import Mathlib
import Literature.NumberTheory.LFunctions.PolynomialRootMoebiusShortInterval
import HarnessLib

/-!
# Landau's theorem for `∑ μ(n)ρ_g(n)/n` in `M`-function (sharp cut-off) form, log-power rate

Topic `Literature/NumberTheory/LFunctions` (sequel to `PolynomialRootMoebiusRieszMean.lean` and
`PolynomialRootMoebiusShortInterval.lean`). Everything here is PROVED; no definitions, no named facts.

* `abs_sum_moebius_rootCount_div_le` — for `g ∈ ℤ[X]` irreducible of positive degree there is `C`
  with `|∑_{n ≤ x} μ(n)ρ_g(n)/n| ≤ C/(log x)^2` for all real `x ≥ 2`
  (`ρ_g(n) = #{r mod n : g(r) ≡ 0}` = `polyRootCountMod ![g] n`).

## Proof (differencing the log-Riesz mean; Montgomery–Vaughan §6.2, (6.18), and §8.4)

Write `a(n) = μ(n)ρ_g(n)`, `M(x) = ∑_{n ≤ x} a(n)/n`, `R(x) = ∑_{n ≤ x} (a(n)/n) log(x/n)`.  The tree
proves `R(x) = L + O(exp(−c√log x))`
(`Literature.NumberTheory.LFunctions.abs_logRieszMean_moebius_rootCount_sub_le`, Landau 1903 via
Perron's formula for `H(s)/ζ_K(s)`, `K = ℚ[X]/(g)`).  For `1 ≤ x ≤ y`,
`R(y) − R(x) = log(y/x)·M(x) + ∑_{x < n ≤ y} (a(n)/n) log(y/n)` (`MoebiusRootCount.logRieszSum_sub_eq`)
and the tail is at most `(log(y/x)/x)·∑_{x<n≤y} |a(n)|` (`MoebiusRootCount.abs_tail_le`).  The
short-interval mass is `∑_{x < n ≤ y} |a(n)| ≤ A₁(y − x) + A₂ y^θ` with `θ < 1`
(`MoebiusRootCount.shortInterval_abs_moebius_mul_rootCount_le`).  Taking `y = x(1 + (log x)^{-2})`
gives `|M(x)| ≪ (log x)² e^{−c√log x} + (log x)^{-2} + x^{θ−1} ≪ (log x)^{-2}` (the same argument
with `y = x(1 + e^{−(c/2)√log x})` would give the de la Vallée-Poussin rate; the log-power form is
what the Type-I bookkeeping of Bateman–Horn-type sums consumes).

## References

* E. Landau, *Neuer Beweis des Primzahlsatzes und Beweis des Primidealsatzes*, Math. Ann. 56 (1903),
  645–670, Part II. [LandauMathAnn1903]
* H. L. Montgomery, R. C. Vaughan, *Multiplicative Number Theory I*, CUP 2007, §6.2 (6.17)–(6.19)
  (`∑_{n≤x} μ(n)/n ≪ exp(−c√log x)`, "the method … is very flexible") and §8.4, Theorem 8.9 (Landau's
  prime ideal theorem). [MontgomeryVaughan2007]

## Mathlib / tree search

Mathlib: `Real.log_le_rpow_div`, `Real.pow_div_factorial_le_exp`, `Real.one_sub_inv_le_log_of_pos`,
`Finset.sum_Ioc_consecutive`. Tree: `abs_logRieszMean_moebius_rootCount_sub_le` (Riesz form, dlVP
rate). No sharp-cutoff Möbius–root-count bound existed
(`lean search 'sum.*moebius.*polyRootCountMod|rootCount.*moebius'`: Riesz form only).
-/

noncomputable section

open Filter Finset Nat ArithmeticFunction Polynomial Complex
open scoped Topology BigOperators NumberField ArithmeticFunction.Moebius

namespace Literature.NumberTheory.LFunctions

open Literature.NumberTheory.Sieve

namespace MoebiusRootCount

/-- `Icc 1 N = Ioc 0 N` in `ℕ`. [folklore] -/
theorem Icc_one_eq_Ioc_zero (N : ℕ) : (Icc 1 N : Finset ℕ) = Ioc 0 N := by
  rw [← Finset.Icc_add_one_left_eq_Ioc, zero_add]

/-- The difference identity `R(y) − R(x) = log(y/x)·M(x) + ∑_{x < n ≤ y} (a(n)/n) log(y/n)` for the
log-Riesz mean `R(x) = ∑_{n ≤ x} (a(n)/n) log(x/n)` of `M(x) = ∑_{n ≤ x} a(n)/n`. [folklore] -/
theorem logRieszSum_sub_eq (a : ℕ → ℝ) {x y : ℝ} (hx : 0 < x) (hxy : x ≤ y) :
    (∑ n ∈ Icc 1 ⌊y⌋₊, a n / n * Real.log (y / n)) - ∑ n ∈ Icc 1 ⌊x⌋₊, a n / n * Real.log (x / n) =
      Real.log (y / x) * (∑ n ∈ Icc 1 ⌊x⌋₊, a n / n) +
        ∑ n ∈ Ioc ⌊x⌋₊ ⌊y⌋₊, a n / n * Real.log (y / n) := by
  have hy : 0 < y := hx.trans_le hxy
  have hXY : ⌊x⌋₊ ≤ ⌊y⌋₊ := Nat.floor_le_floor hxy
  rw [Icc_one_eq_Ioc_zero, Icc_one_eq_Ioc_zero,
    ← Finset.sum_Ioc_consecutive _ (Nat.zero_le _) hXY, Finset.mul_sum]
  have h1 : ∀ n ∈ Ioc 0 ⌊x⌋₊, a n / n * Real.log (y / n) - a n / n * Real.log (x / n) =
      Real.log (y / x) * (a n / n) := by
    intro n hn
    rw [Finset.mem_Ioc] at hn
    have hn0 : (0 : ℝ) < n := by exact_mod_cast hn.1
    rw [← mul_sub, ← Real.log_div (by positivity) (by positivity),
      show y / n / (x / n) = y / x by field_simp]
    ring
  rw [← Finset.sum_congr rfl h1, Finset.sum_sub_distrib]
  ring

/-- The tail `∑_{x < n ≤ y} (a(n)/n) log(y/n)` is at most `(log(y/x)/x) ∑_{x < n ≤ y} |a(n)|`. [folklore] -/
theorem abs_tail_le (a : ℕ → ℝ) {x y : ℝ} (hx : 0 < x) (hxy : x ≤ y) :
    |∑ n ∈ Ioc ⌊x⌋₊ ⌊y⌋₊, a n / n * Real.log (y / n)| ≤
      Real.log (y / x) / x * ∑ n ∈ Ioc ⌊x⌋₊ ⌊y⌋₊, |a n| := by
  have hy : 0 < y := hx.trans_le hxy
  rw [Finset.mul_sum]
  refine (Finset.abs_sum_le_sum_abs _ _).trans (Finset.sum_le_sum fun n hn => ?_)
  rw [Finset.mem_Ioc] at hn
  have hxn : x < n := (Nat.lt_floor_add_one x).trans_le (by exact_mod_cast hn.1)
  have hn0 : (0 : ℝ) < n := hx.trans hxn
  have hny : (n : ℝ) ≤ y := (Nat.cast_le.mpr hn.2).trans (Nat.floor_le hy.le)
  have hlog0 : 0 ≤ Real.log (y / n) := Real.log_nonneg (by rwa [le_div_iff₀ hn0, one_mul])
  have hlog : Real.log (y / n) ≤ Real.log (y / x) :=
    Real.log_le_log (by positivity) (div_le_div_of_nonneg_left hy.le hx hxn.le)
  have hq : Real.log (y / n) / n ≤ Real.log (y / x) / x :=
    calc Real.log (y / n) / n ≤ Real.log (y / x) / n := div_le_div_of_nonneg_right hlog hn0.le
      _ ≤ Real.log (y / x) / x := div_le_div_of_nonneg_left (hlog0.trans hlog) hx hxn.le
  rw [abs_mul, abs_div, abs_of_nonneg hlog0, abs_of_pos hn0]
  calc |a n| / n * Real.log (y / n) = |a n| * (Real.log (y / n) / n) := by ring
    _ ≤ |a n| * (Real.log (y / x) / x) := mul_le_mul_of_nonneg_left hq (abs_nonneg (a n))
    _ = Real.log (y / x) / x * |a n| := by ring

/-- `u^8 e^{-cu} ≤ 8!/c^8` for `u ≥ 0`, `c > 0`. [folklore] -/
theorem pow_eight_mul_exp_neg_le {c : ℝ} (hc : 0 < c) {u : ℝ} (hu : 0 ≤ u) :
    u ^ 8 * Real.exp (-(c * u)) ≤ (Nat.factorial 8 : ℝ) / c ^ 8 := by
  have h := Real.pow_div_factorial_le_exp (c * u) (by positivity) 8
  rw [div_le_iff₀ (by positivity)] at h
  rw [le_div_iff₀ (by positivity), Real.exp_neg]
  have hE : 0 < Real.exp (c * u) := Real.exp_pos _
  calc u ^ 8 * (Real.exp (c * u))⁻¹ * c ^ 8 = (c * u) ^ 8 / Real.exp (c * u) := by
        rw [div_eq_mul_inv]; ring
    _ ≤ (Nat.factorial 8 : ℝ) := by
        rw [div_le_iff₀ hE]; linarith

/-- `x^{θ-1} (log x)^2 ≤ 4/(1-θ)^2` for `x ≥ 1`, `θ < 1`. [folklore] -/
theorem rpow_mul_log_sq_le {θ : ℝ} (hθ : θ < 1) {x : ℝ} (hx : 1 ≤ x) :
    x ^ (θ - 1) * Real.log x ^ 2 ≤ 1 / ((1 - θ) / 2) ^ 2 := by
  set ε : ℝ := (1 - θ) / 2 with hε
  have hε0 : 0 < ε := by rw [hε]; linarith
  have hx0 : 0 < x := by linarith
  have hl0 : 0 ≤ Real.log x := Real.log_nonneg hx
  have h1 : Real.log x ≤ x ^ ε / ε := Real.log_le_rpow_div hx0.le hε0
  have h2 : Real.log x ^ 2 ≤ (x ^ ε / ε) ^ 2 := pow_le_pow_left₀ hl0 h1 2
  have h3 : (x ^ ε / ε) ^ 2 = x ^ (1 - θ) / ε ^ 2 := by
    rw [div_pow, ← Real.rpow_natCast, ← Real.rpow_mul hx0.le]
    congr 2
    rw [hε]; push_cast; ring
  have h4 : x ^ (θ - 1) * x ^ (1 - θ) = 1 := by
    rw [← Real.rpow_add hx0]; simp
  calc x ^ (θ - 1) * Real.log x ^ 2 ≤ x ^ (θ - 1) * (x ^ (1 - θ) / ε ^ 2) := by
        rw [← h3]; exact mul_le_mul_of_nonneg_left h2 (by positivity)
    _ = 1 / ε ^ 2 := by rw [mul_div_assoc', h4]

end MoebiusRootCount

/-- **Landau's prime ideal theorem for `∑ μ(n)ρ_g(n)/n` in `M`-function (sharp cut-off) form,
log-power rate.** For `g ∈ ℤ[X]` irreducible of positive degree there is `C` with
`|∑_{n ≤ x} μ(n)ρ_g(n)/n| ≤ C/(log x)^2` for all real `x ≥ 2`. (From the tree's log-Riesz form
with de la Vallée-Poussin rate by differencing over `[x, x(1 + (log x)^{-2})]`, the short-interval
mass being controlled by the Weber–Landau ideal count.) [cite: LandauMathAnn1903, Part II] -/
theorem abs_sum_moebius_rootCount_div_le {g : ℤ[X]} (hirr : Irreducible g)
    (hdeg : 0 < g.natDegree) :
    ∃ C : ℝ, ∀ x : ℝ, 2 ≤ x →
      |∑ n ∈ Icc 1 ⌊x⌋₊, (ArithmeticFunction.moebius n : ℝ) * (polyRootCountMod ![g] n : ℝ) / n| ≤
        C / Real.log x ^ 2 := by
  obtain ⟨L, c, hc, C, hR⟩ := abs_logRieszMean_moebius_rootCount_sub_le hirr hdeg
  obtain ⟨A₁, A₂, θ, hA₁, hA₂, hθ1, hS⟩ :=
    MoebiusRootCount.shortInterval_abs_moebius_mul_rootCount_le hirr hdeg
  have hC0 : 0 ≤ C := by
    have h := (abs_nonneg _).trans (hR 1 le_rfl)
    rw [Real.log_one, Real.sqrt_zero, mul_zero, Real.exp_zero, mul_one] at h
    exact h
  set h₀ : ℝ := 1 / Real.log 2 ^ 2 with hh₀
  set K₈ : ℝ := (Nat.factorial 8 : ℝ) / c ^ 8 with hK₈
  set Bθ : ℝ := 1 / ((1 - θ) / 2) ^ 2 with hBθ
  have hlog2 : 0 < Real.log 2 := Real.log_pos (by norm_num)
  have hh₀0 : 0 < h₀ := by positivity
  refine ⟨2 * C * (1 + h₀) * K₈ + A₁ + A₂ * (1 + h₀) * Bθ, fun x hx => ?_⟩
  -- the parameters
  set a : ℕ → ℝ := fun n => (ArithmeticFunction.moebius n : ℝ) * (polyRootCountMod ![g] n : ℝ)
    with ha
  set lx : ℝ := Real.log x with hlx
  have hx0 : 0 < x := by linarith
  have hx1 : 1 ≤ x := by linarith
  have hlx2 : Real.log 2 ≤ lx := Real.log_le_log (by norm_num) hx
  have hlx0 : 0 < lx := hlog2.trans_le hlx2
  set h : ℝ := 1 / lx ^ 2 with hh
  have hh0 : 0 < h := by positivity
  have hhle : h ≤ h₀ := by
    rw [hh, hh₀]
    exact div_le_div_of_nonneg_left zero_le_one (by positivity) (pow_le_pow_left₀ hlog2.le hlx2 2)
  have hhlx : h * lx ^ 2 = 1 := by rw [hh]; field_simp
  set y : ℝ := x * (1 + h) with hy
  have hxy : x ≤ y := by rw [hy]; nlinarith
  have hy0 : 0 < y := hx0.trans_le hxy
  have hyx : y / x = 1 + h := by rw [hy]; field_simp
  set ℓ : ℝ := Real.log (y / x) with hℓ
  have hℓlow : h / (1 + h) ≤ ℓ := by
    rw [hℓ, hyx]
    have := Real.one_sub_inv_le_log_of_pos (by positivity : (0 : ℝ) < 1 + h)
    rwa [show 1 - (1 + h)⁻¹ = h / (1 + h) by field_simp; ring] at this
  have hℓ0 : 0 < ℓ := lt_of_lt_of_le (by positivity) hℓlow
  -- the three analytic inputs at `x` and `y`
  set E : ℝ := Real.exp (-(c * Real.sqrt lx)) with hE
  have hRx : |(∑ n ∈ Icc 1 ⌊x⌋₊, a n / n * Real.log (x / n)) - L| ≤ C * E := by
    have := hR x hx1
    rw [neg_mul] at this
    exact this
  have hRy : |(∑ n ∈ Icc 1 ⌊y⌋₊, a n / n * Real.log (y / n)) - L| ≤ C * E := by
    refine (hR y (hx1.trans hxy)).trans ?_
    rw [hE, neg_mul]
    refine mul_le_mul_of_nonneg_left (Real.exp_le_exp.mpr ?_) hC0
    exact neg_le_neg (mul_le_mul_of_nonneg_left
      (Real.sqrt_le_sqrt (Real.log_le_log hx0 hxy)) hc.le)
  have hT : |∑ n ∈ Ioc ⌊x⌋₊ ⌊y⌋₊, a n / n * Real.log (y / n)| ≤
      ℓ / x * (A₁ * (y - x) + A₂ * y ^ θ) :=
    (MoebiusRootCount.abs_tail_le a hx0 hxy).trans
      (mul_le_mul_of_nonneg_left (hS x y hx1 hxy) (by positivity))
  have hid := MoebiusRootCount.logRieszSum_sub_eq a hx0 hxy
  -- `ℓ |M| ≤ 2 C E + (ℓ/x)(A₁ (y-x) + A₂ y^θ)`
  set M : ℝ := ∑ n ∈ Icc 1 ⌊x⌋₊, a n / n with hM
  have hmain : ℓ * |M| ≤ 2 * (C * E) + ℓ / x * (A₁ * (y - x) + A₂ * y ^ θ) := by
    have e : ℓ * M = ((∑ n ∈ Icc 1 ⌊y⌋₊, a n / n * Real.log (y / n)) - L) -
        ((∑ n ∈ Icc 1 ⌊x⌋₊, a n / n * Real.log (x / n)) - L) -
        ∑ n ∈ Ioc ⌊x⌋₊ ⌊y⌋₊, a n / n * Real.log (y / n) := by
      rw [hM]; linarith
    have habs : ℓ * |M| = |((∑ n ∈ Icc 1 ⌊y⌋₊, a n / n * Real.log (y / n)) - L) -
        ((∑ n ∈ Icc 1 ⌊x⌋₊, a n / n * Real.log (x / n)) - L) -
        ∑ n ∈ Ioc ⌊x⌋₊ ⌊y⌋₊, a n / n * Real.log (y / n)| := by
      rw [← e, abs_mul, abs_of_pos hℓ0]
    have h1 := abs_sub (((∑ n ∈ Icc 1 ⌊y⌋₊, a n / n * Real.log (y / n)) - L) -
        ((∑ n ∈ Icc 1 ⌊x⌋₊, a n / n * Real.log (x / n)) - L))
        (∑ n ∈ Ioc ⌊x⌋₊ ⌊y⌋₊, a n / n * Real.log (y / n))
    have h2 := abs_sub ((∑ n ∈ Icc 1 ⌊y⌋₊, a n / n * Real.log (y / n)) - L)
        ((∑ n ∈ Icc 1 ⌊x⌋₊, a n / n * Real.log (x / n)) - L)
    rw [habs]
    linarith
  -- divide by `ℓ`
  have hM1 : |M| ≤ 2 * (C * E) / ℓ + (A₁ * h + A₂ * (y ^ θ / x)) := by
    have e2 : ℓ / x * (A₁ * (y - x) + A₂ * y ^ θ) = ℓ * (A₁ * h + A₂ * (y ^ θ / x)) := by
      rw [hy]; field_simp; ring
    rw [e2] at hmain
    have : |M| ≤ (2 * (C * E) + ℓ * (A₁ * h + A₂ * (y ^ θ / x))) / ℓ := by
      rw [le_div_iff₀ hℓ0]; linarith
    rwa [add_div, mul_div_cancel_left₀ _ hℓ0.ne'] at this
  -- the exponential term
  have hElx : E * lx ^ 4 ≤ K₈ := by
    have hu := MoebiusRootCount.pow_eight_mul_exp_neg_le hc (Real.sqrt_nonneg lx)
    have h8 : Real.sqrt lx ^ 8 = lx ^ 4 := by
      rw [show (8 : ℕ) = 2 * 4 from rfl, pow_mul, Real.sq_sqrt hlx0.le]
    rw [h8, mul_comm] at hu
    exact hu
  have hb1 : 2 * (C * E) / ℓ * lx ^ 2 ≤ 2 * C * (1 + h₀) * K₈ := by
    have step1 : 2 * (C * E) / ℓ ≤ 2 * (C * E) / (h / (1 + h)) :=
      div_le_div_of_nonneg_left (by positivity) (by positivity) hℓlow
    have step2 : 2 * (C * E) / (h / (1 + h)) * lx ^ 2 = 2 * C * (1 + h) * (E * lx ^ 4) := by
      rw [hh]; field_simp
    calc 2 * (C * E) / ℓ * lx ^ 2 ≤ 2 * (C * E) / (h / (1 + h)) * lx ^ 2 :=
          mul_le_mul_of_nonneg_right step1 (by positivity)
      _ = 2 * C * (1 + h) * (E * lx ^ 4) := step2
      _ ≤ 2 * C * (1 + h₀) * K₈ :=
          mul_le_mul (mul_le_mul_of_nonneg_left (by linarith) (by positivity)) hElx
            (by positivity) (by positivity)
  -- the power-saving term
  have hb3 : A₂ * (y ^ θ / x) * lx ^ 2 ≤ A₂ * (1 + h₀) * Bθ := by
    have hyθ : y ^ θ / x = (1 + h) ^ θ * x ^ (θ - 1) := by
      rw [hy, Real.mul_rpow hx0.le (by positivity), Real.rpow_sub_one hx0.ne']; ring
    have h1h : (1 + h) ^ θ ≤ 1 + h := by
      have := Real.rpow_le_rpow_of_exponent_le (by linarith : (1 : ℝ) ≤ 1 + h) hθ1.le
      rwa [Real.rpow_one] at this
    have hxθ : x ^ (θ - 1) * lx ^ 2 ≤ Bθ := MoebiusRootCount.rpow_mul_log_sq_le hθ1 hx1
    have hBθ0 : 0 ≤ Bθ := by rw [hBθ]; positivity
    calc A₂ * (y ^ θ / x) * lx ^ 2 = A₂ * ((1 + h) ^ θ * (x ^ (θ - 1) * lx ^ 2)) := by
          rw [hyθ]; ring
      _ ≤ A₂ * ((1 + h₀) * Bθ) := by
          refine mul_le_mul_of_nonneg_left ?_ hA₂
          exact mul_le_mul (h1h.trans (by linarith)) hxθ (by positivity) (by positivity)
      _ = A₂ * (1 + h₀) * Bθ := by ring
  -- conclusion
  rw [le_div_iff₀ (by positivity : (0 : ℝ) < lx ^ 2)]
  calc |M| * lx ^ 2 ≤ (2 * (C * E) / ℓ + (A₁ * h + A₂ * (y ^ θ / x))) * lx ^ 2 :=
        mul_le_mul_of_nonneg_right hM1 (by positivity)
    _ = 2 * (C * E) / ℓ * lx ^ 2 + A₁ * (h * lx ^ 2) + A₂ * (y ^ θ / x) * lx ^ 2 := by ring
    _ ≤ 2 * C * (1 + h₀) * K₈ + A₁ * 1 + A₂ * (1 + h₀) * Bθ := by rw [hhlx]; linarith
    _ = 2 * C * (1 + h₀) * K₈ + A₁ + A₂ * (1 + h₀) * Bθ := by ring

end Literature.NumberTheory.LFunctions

===============

**Work task**
Beginning at the line with "refine mul_le_mul_of_nonneg_left (Real.exp_le_exp.mpr" and ending at the line with "rw [hM]; linarith", reproduce each line of the data above exactly, and add no other lines.

**Solution to this problem**
    refine mul_le_mul_of_nonneg_left (Real.exp_le_exp.mpr ?_) hC0
    exact neg_le_neg (mul_le_mul_of_nonneg_left
      (Real.sqrt_le_sqrt (Real.log_le_log hx0 hxy)) hc.le)
  have hT : |∑ n ∈ Ioc ⌊x⌋₊ ⌊y⌋₊, a n / n * Real.log (y / n)| ≤
      ℓ / x * (A₁ * (y - x) + A₂ * y ^ θ) :=
    (MoebiusRootCount.abs_tail_le a hx0 hxy).trans
      (mul_le_mul_of_nonneg_left (hS x y hx1 hxy) (by positivity))
  have hid := MoebiusRootCount.logRieszSum_sub_eq a hx0 hxy
  -- `ℓ |M| ≤ 2 C E + (ℓ/x)(A₁ (y-x) + A₂ y^θ)`
  set M : ℝ := ∑ n ∈ Icc 1 ⌊x⌋₊, a n / n with hM
  have hmain : ℓ * |M| ≤ 2 * (C * E) + ℓ / x * (A₁ * (y - x) + A₂ * y ^ θ) := by
    have e : ℓ * M = ((∑ n ∈ Icc 1 ⌊y⌋₊, a n / n * Real.log (y / n)) - L) -
        ((∑ n ∈ Icc 1 ⌊x⌋₊, a n / n * Real.log (x / n)) - L) -
        ∑ n ∈ Ioc ⌊x⌋₊ ⌊y⌋₊, a n / n * Real.log (y / n) := by
      rw [hM]; linarith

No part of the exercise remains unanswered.